I had stayed dauntlessly for half an hour—I was so much interested in Mrs. Portheris—and I began to feel my ability to prolong the interview growing weaker. I was sorry—I would have given anything to have heard her views upon higher education and female suffrage, and the Future State and the Irish Question; but it seemed impossible to get her thoughts away from the appalling Impropriety which I, on her spindly red chair, represented I couldn't blame her for that—I suppose no impropriety bigger than a spider had ever got into her drawing-room before. So I got up to go. Mrs. Portheris also rose, with majesty. I think she wanted to show me what, if I had been properly brought up, I might have expected reasonably to develop into. She stood in the midst of her red brocaded furniture, with her hands folded, a model of what bringing up can do if it is unflinchingly persevered in, and all the mirrors reflected the ideal she presented. I felt, beside her, as if I had never been brought up at all.
'Have you any friends in London?' she asked, with a very weak solution of curiosity in her tone, giving me her hand to facilitate my going, and immediately ringing the bell.
'I think not,' I said with, decision.
'But you will not continue to stay at the Métropole! I beg that you will not remain another day at the Métropole! It is not usual for young ladies to stay at hotels. You must go to some place where only ladies are received, and as soon as you are settled in one communicate at once with the rector of the parish—alone as you are, that is quite a necessary step, lights and fires will probably be extra.'
'I thought,' said I, 'of going to the Lady Guides' Association—we have heard of it in Chicago through some friends, who went round every day for three weeks with lady-guides, and found it simply fascinating—and asking them to get me a private family to board with.
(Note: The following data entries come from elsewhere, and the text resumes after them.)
import Summits.Ventures.Crystal3D.Bulk.GapActiveFaces
import HarnessLib

/-!
# P-L3(b) L2 for the GAP census: the tight graph of a census configuration has NO CUT VERTEX
# (route 1 of `HOME/lean/lemmaL/DESIGN.md`, consequence of LEMMA L)

HONEST FRAMING. Part of the venture `Summits/Ventures/Crystal3D` (cell `pub-crystal3d`, phase 2;
seat p3). Kernel theorem about every configuration satisfying `CensusRows c`; nothing is claimed
about GAP(1.26). Row P-L3(b) L2 of the cell's `DESIGN-L12-THEORY.md` ("`T′` has no cut vertex";
proved there by an isoperimetric argument, an assumption of the census's plantri class) follows
here WITHOUT isoperimetry from the kernel facts "`T′` is connected" (`CensusRows.tightConnected`,
p3 g7) and "every face walk has pairwise distinct vertices"
(`CensusRows.fst_iterate_ofaceSucc_injOn`, LEMMA L, `Bulk/GapActiveFaces.lean`): if removing the
active vertex `v` separated `A` from `B`, then around `v` (whose tight partners the oriented
rotation `onextNbr c v` permutes in ONE cycle) some partner `a' ∈ A` is followed by `b' ∈ B`;
the face through the dart `a' → v` continues `v → b'` and, all its later edges being tight edges
avoiding… unable to re-enter `A` except through `v`, passes through `v` a second time —
contradicting the distinctness of its vertices.

* `CensusRows.exists_iterate_onextNbr_eq` — `onextNbr c v` acts transitively on `tightNbrs c v`;
* **`CensusRows.tightTwoConnected`** — for every active vertex `v` and every nonempty
  `A ⊆ activeVertices c ∖ {v}` closed under tight adjacency avoiding `v`,
  `A = activeVertices c ∖ {v}`: the tight graph minus any one vertex is still connected.
-/

noncomputable section

namespace Summit.Ventures.Crystal3D

open Literature.Geometry.DiscreteGeometry Finset Equiv HullRotSys Function

variable {c : Fin 14 → EuclideanSpace ℝ (Fin 3)}

/-! ## The oriented rotation at a vertex is transitive on the tight partners -/

/-- Iterates of `onextNbr c v` stay among the tight partners. -/
theorem CensusRows.iterate_onextNbr_mem (h : CensusRows c) {v : Fin 14} (hv0 : v ≠ 0) {x : Fin 14}
    (hx : x ∈ tightNbrs c v) (k : ℕ) : (onextNbr c v)^[k] x ∈ tightNbrs c v := by
  induction k with
  | zero => exact hx
  | succ k ih => rw [iterate_succ_apply']; exact h.isGapConfig.onextNbr_mem h.intruderDist_bounds.1 hv0 ih

/-- **`onextNbr c v` permutes the tight partners of `v` in ONE cycle**: any partner is reached
from any other (read off the hull rotation system of the active hull, where the `S`-darts at a
vertex lie on one `σ_H`-cycle). -/
theorem CensusRows.exists_iterate_onextNbr_eq (h : CensusRows c) {v : Fin 14} (hv0 : v ≠ 0)
    {x y : Fin 14} (hx : x ∈ tightNbrs c v) (hy : y ∈ tightNbrs c v) :
    ∃ k, (onextNbr c v)^[k] x = y := by
  have hD := h.intruderDist_lt_three_halves
  have hD2 : intruderDist c < 2 := by linarith
  set hX1 := h.isGapConfig.norm_of_mem_activeDirSet
  set h0 := h.zero_mem_interior_convexHull_activeDirSet
  set S := tightDartsIn c (activeDirSet c)
  have hqx : (v, x) ∈ darts c := mk_mem_darts hv0 hx
  have hqy : (v, y) ∈ darts c := mk_mem_darts hv0 hy
  set dx : ↥(hullDarts (activeDirSet c)) := ⟨dirPair c (v, x), h.dirPair_mem_hullDarts_active _ hqx⟩
  set dy : ↥(hullDarts (activeDirSet c)) := ⟨dirPair c (v, y), h.dirPair_mem_hullDarts_active _ hqy⟩
  have hdx : dx ∈ S := mem_tightDartsIn.2 ⟨(v, x), hqx, rfl⟩
  have hdy : dy ∈ S := mem_tightDartsIn.2 ⟨(v, y), hqy, rfl⟩
  -- same tail ⇒ same `σ_H`-cycle ⇒ same cycle of the induced rotation
  have hsc : (RotSys.induce (rot hX1 h0) S).SameCycle dx dy := by
    rw [RotSys.sameCycle_induce_iff _ hdx hdy, sameCycle_rot_iff]
    rfl
  obtain ⟨k, hk⟩ := hsc.exists_nat_pow_eq
  refine ⟨k, ?_⟩
  -- iterate `induce = onextNbr` along the powers
  have hiter : ∀ n, ((RotSys.induce (rot hX1 h0) S ^ n) dx).1 =
      dirPair c (v, (onextNbr c v)^[n] x) := by
    intro n
    induction n with
    | zero => rfl
    | succ n ih =>
      have hqn : (v, (onextNbr c v)^[n] x) ∈ darts c :=
        mk_mem_darts hv0 (h.iterate_onextNbr_mem hv0 hx n)
      rw [pow_succ', Perm.mul_apply,
        h.isGapConfig.induce_rot_val_of hD hX1 h0 h.dirPair_mem_hullDarts_active hqn ih,
        iterate_succ_apply']
  have hval := congrArg Subtype.val hk
  rw [hiter k] at hval
  have hqk : (v, (onextNbr c v)^[k] x) ∈ darts c := mk_mem_darts hv0 (h.iterate_onextNbr_mem hv0 hx k)
  have := h.isGapConfig.dirPair_injOn hD2 (Finset.mem_coe.2 hqk) (Finset.mem_coe.2 hqy) hval
  exact (Prod.mk.inj this).2

/-! ## No cut vertex -/

/-- **P-L3(b) L2: the tight graph has no cut vertex.** For every active vertex `v`, every
nonempty set `A` of active vertices other than `v` which contains, with a vertex, every tight
partner of it other than `v`, is ALL of `activeVertices c ∖ {v}`. -/
theorem CensusRows.tightTwoConnected (h : CensusRows c) {v : Fin 14} (hv : v ∈ activeVertices c)
    {A : Finset (Fin 14)} (hA : A ⊆ (activeVertices c).erase v) (hAne : A.Nonempty)
    (hAcl : ∀ i ∈ A, ∀ j : Fin 14, (i, j) ∈ darts c → j ≠ v → j ∈ A) :
    A = (activeVertices c).erase v := by
  classical
  obtain ⟨hv0, -⟩ := mem_activeVertices.1 hv
  by_contra hne
  -- the complement `B`, also nonempty and closed avoiding `v`
  set B := ((activeVertices c).erase v) \ A with hB
  have hBne : B.Nonempty := by
    rw [hB, sdiff_nonempty]; exact fun hsub => hne (Subset.antisymm hA hsub)
  have hBcl : ∀ i ∈ B, ∀ j : Fin 14, (i, j) ∈ darts c → j ≠ v → j ∈ B := by
    intro i hi j hij hjv
    rw [hB, mem_sdiff] at hi ⊢
    refine ⟨mem_erase.2 ⟨hjv, ?_⟩, fun hjA => hi.2 (hAcl j hjA i (swap_mem_darts hij) ?_)⟩
    · rw [← image_fst_darts]; exact mem_image_of_mem _ (swap_mem_darts hij)
    · rintro rfl; exact (mem_erase.1 hi.1).1 rfl
  -- `A` and `B` both touch `v` (else `A ∪ …` would violate connectedness)
  have htouch : ∀ {C : Finset (Fin 14)}, C ⊆ (activeVertices c).erase v → C.Nonempty →
      (∀ i ∈ C, ∀ j : Fin 14, (i, j) ∈ darts c → j ≠ v → j ∈ C) →
      C ≠ (activeVertices c).erase v → ∃ a ∈ C, (a, v) ∈ darts c := by
    intro C hC hCne hCcl hCne'
    by_contra hno
    push Not at hno
    -- then `C` is closed under ALL tight adjacency, so `C = activeVertices c ∋ v`: absurd
    have hcl : ∀ i ∈ C, ∀ j : Fin 14, (i, j) ∈ darts c → j ∈ C := by
      intro i hi j hij
      by_cases hjv : j = v
      · subst hjv; exact absurd hij (hno i hi)
      · exact hCcl i hi j hij hjv
    have hall := h.tightConnected C (hC.trans (erase_subset _ _)) hCne hcl
    have : v ∈ C := by rw [hall]; exact hv
    exact (mem_erase.1 (hC this)).1 rfl
  have hBsub : B ⊆ (activeVertices c).erase v := sdiff_subset
  have hBne' : B ≠ (activeVertices c).erase v := by
    intro hBall
    obtain ⟨a, ha⟩ := hAne
    have : a ∈ B := by rw [hBall]; exact hA ha
    rw [hB, mem_sdiff] at this
    exact this.2 ha
  obtain ⟨a, haA, hav⟩ := htouch hA hAne hAcl hne
  obtain ⟨b, hbB, hbv⟩ := htouch hBsub hBne hBcl hBne'
  have ha : a ∈ tightNbrs c v := by
    have := snd_mem_tightNbrs_of_mem_darts (swap_mem_darts hav); simpa using this
  have hb : b ∈ tightNbrs c v := by
    have := snd_mem_tightNbrs_of_mem_darts (swap_mem_darts hbv); simpa using this
  -- a transition `a' ∈ A`, `onextNbr c v a' ∉ A` along the rotation at `v`
  obtain ⟨k, hk⟩ := h.exists_iterate_onextNbr_eq hv0 ha hb
  have hbA : b ∉ A := by rw [hB, mem_sdiff] at hbB; exact hbB.2
  obtain ⟨k0, hk0A, hk0⟩ : ∃ k0, (onextNbr c v)^[k0] a ∈ A ∧ (onextNbr c v)^[k0 + 1] a ∉ A := by
    by_contra hno
    push Not at hno
    have : ∀ n, (onextNbr c v)^[n] a ∈ A := by
      intro n; induction n with
      | zero => exact haA
      | succ n ih => exact hno n ih
    exact hbA (hk ▸ this k)
  set a' := (onextNbr c v)^[k0] a with ha'
  set b' := (onextNbr c v)^[k0 + 1] a with hb'
  have hb'eq : b' = onextNbr c v a' := by rw [hb', iterate_succ_apply']
  have ha't : a' ∈ tightNbrs c v := h.iterate_onextNbr_mem hv0 ha k0
  have hb't : b' ∈ tightNbrs c v := h.iterate_onextNbr_mem hv0 ha (k0 + 1)
  have hb'B : b' ∈ B := by
    rw [hB, mem_sdiff]
    refine ⟨mem_erase.2 ⟨(mem_tightNbrs.1 hb't).2.1, ?_⟩, hk0⟩
    exact mem_activeVertices_of_mem_tightNbrs hv0 hb't
  -- the face through the dart `a' → v`: tails `a', v, b', …`
  set q : Fin 14 × Fin 14 := (a', v) with hqdef
  have hq : q ∈ darts c := swap_mem_darts (mk_mem_darts hv0 ha't)
  set t : ℕ → Fin 14 := fun n => ((ofaceSucc c)^[n] q).1 with ht
  have ht0 : t 0 = a' := rfl
  have ht1 : t 1 = v := rfl
  have ht2 : t 2 = b' := by
    rw [ht]; simp only
    rw [show (2 : ℕ) = 1 + 1 from rfl, iterate_succ_apply', iterate_one]
    show (ofaceSucc c (ofaceSucc c (a', v))).1 = b'
    rw [hb'eq]; rfl
  set m := ofaceLen c q with hm
  have hm3 : 3 ≤ m := h.three_le_ofaceLen hq
  have htm : t m = a' := by
    rw [ht]; simp only; rw [hm, iterate_ofaceLen]
  -- consecutive tails are tight pairs
  have hstep : ∀ n, (t n, t (n + 1)) ∈ darts c := by
    intro n
    have := h.isGapConfig.iterate_ofaceSucc_mem_darts h.intruderDist_bounds.1 hq n
    rw [ht]; simp only
    rw [iterate_succ_apply']
    exact this
  -- no later visit of `v`: the tails from index 2 on stay in `B`, but `t m = a' ∈ A`
  have hnov : ∀ n, 2 ≤ n → n < m → t n ≠ v := by
    intro n hn2 hnm heq
    exact h.fst_iterate_ofaceSucc_injOn hq (show 1 < n by omega) hnm (by rw [← ht1] at heq; exact heq.symm)
  have hstay : ∀ n, 2 ≤ n → n ≤ m → t n ∈ B := by
    intro n hn2
    induction n with
    | zero => intro _; omega
    | succ n ih =>
      intro hnm
      rcases Nat.lt_or_ge n 2 with hn | hn
      · have : n = 1 := by omega
        subst this
        rw [ht2]; exact hb'B
      · have hnB := ih hn (by omega)
        refine hBcl _ hnB _ (hstep n) ?_
        rcases Nat.lt_or_ge (n + 1) m with hlt | hge
        · exact hnov (n + 1) (by omega) hlt
        · have : n + 1 = m := by omega
          rw [this, htm]
          exact (mem_tightNbrs.1 ha't).2.1
  have haB : a' ∈ B := htm ▸ hstay m (by omega) le_rfl
  rw [hB, mem_sdiff] at haB
  exact haB.2 hk0A

end Summit.Ventures.Crystal3D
I particularly wished to see what a private family is like in England.'
Mrs. Portheris frowned. 'I could never bring myself to approve of lady-guides,' she said. 'There is something in the idea that is altogether too—American.' I saw that the conversation was likely to grow personal again, so I said: 'Well, good-bye, Mrs. Portheris!' and was just going, when 'Stop!' said my relation, 'there is Miss Purkiss.'
'Is there?' said I.
'Certainly—the very thing! Miss Purkiss is a very old friend of mine, in reduced circumstances. I've known her thirty-five years. She is an excellent woman, with the most trustworthy views upon all matters. In so far as our widely different social positions have permitted, Miss Purkiss and I have been on terms, I may say, of sisterly intimacy since before you were born. She has no occupation now, having lost her position as secretary to the Home for Incurable Household Pets through ill-health, and a very limited income. She lives in an excessively modest way in Upper Baker Street—very convenient to both the omnibuses and Underground—and if you cast in your lot with hers while you are in England, Miss Wick'—here Mrs. Portheris grew almost demonstrative—'you need never go out alone. I need not say that she is a lady, but her circumstances will probably necessitate her asking you rather more than the usual rate for board and lodging, in compensation for her chaperonage and companionship. All I can say is, that both will be very thorough. I will give you Miss Purkiss's address at once, and if you drive there immediately you will be sure to find her in. John, call a hansom!' And Mrs. Portheris went to her writing-table and wrote the address.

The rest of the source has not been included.